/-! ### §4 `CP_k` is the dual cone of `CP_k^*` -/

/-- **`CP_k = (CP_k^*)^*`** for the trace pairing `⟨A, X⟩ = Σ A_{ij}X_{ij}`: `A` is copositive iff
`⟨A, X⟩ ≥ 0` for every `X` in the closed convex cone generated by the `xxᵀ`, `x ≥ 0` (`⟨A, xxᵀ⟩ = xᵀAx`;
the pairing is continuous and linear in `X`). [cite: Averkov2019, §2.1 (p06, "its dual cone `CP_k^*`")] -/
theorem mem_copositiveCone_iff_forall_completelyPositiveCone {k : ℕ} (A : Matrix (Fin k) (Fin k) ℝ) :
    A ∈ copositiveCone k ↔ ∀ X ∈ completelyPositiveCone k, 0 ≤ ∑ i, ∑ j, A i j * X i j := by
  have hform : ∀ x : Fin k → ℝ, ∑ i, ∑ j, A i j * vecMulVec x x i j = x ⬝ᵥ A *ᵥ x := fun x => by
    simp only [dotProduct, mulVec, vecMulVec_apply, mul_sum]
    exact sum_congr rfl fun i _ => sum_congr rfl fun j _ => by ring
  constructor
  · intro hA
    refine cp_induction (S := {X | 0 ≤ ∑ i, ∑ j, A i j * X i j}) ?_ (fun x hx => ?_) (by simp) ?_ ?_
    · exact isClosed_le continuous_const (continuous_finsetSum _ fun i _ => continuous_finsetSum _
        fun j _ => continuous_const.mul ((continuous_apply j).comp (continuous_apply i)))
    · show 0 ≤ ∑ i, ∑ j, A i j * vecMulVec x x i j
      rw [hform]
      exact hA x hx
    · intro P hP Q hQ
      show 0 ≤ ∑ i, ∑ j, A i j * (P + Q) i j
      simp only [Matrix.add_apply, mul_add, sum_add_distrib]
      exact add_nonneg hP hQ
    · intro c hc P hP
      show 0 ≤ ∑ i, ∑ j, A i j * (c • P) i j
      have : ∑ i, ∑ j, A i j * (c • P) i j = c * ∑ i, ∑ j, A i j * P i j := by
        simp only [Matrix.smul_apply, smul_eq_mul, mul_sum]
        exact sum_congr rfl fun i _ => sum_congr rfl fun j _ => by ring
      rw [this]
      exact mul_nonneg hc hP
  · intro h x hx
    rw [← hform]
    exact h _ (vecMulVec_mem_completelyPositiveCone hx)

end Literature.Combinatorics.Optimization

■ Directions: The required answer is the line with "have : ∑ i, ∑" plus every line after it to the end of the entries above, transcribed exactly.

■ Exercise result:
      have : ∑ i, ∑ j, A i j * (c • P) i j = c * ∑ i, ∑ j, A i j * P i j := by
        simp only [Matrix.smul_apply, smul_eq_mul, mul_sum]
        exact sum_congr rfl fun i _ => sum_congr rfl fun j _ => by ring
      rw [this]
      exact mul_nonneg hc hP
  · intro h x hx
    rw [← hform]
    exact h _ (vecMulVec_mem_completelyPositiveCone hx)

end Literature.Combinatorics.Optimization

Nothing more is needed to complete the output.